import Literature.MathematicalPhysics.QuantumFieldTheory.Balaban1983to89.B3Op116MixedSeedRegion
import Literature.MathematicalPhysics.QuantumFieldTheory.Balaban1983to89.B3Op116DKernelRegularRegion
import Literature.MathematicalPhysics.QuantumFieldTheory.Balaban1983to89.B3Op116MixedKernelRegularTorus

/-!
# Bałaban, *(Higgs)₂,₃ quantum fields in a finite volume III. Renormalization* [B3] — the kernel of the operator (1.16) p. 414 ON A
REGION `Ω`: THE MIXED (dipole-source) ENTRY `D_x(1.16)^Ω_{n,n′}D^*_{x′}` IS UNIFORMLY BOUNDED AND EXPONENTIALLY DECAYING AT INTERIOR POINTS
FOR ALL `n + n′ > d` — the `hM` binder of p40's general-region (2.5) assembly `B3Ineq25Op116Smooth.ineq25At_op116_smooth_of_bounds`
(file R4b of the region programme of B3-CLOSURE §5 item 20; the region twin of p40 g74's `B3Op116MixedKernelRegularTorus`)

statement-level skeleton of published theorems with citation tags; proofs where landed; nothing here is a claim about the Yang–Mills mass gap

T. Bałaban, Commun. Math. Phys. **88** (1983) 411–445 [cite: Balaban1983Higgs3]; part I, Commun. Math. Phys. **85** (1982) 603–636
[cite: Balaban1982Higgs1]; [B4] Commun. Math. Phys. **89** (1983) 571–597 [cite: Balaban1983RegularityDecay].  PDFs held:
`paper:balaban1983-higgs-2-3-quantum-fields-finite-volume` (journal page = PDF page + 410; p. 412 = `p0002.txt`, p. 414 = `p0004.txt`,
p. 426 = `p0016.txt`), `paper:balaban1982-cmp85-higgs23-i` (p. 619 = `p0017.txt`), `paper:balaban1983-cmp89-regularity-decay` (p. 573 = `p0003.txt`).

CITATION HEADER (lean-in-tree rule).  Cell `lit-balaban` (HOME `run/shared/lean/pub/lit-balaban/`), Phase-2 proof seat **p40** gen 75
(unit `lit-balaban-p40`); TAKING line HOME/STATUS 2026-08-23T09:21Z (B3-CLOSURE.md §5 item 20: the REGION twin of the (1.16) branch of
(2.5); owner r15's welcome 09:22Z).  SKELETON rows **B3.Eq1.16** / **B3.Eq2.5** (fold owner r15; decl of record
`B3Sect2StatementsPart2.ScaledKernels.Ineq25At`, the `hM`/`hM′` slots of `B3Ineq25Op116Smooth.ineq25At_op116_smooth_of_bounds`) — a located
member (no head claim).  USED BY NAME, never restated: file R4a `B3Op116MixedSeedRegion.mixed_seed_state_region` (the seed `Wdip^B_{b′}Y` at
an interior bond in the region state `0`), file R2 `B3Op116DKernelRegularRegion.{step_state_region, state_op116_one_right_region,
state_op116_succ_right_region, state_op116_add_left_region}` (the region induction over the factors of (1.16) from an arbitrary seed triple),
the torus file `B3Op116MixedKernelRegularTorus` for the CONSTANTS ONLY (`dipRate`, `cvW`, `cdW`, `cvDip`, `cdDip`, `mixC` and their signs
`cvW_nonneg`, `cdW_nonneg`, `cvDip_cdDip_nonneg`, `seedRate_pos_le`, `mixRate_eq`, `mixRate_pos_le`, `mixC_nonneg` — the region constants
ARE the torus constants), p35's `B3Op116DKernelRegularTorus.{seqC, rateAt, cvAt, cdAt, seqC_zero, seqC_succ, seqC_pos, mesh_rpow_split,
rate_div_eq}` and `B3Op116MajorantStep.{maj, maj_rate_mono, maj_const_mono, maj_add, maj_exponent_reduce}`, p33's
`B3Op116MajorantConvolution.majorant_le_top`, p40 g70's `B3Eq116TwoSidedExpansion.{op116, opV, eq344_model, eq344_model_right}` (every `Ω`),
r14's `B3Op116SourceForm.{srcV, opV_apply_eq_srcV, covDerivAt, op116_succ_left_apply, op116_zero_zero_apply}`, file R1's `DeepBlk`, r14's
`Interior`/`regRegionKernels`, p33's `mixedTermR` shape, p40's `B3Ineq210MixedRegularTorus.{dip, onb, norm_onb}`, r15's `ScaledKernels.Ineq210`.

## What is printed

[B3] p. 414 [PDF 4] (verbatim): *"in the last term of this expansion, equal to [G_k(Ω,B̃)V_k(Ã,B̃)]^n G_k(Ω,Ã+B̃)[V_k(Ã,B̃)G_k(Ω,B̃)]^{n′},
(1.16) we have the propagator G_k(Ω,Ã+B̃). … for n, n′ sufficiently large, a kernel of the operator (1.16) is a sufficiently regular
function of both variables. More exactly the Hölder norms of the covariant derivatives of this kernel … are exponentially decaying with
the distance of the arguments and are uniformly bounded by O(1)(e(L^kε)^{1−α})^{n+n′} … This estimate follows easily from the properties of
the propagators G_k(Ω, A) proved in the next paper."*  p. 412 [PDF 2] (verbatim): *"we will assume that |A|, |∂A|, |∂B| … ≤ O(1)p(L^kε)
and dist(supp A, ∂Ω) > 2r(L^kε)"*.  [B4] Theorem p. 573 [PDF 3]: (1.9)/(1.10) for `G_k(Ω,A)` at points with `dist({x,x′},Ωᶜ) ≥ R₀`.  [B1]
p. 619 (3.44); [B3] p. 426 (2.10).

## What this file proves, and how

The torus file line by line with every state read at INTERIOR points and the dipole bond `b′` INTERIOR: §1 the second seed identity on
`Ω` (`GB_srcV_GB_eq_region`: `G_k(Ω,B̃)V_kG_k(Ω,B̃) = W − G_k(Ω,B̃)V_kW`, (I.3.44) from the left); §2 the seed `Wdip^B_{b′}e_i` in the region
state `0` of `(δ₁/(4L), cvW, cdW)` (file R4a), `G_k(Ω,B̃)V_k(Wdip)` one region step later (file R2) and brought back to exponents `(2,1)`,
hence BOTH inner seeds `G_k(Ω,X)V_kG_k(Ω,B̃)dip^B_{b′}e_i`, `X ∈ {B̃, Ã+B̃}`, in the region state `0` of the weakened triple
`(dipRate, cvDip, cdDip)` (`seed_state_region`); §3 the region state `n + n″` of `(1.16)^Ω_{n,n″+1}dip` (`dip_state_region`) and the region
state `m` of `(1.16)^Ω_{m+1,0}dip` (`dip_state_zero_right_region`); §4 **`kernel116_mixed_le_region`**: for `d < n + n′` and INTERIOR `x, x′`,
`ε^{−d}·ε^{−1}·Σ_i‖(D^ε_B(1.16)^Ω_{n,n′}dip^B_{⟨x′,ν⟩}e_i)(⟨x,μ⟩)‖ ≤ mixC(n+n′)·(L^kε)^{n+n′}·((L^kε)^d)^{−1}·exp(−δ^mix_{n+n′−1}|x−x′|/L^k)` —
the `hM` binder of `ineq25At_op116_smooth_of_bounds` with the torus constant `mixC` and rate `δ^mix_J = δ₁/(4L)^{J+2}`.

## Honest scope

Regions `Ω ⊆ T_ε` with the (2.10) bounds of `G_k(Ω,B̃)`, `G_k(Ω,Ã+B̃)` at `Interior k K₀ Ω` pairs in r15's shape `Ineq210 δ₁ C` on r14's
carrier (same `K₀`) and the twice-differentiated per-piece bounds in p33's `mixedTermR` shape at interior pairs with constant `C_M` —
HYPOTHESES (discharged for big-block unions and small regular backgrounds by r14's `ineq210_regularRegion_small` and p33's
`ineq210_mixed_regularRegion`, not re-proved here); `|A_b| ≤ s`, `A` (I.2.23)-regular with `δ_A` and SUPPORTED ON DEEP BONDS
(`A_b ≠ 0 ⇒ DeepBlk b₋ ∧ DeepBlk b₊` — print's «dist(supp Ã, ∂Ω) > 2r(L^kε)», p. 412), `(L^kε)|e|s ≤ 1`, `0 < δ₁ ≤ 1`, `m² > 0`, `a > 0`,
`1 ≤ k ≤ K`; every `(n, n′)` with `n + n′ > d`; every `d ≥ 1`, `L ≥ 2`, `N`.  Conclusions at interior `x, x′` only (nothing in the
`R₀`-collar, exactly as in [B4]).  Constants = the torus constants (explicit, not optimized).  No `def` at all; no `def … : Prop`, no new named
fact; no `sorry`; axioms standard.  Value = the located dipole–dipole entry of a by-reference estimate of B3 at print's generality (regions),
NOT summit progress.
-/

noncomputable section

################

**To do**
Everything from the line containing "Value = the" through the last line above should be copied exactly, please, with nothing added.

**Exercise solution**
fact; no `sorry`; axioms standard.  Value = the located dipole–dipole entry of a by-reference estimate of B3 at print's generality (regions),
NOT summit progress.
-/

noncomputable section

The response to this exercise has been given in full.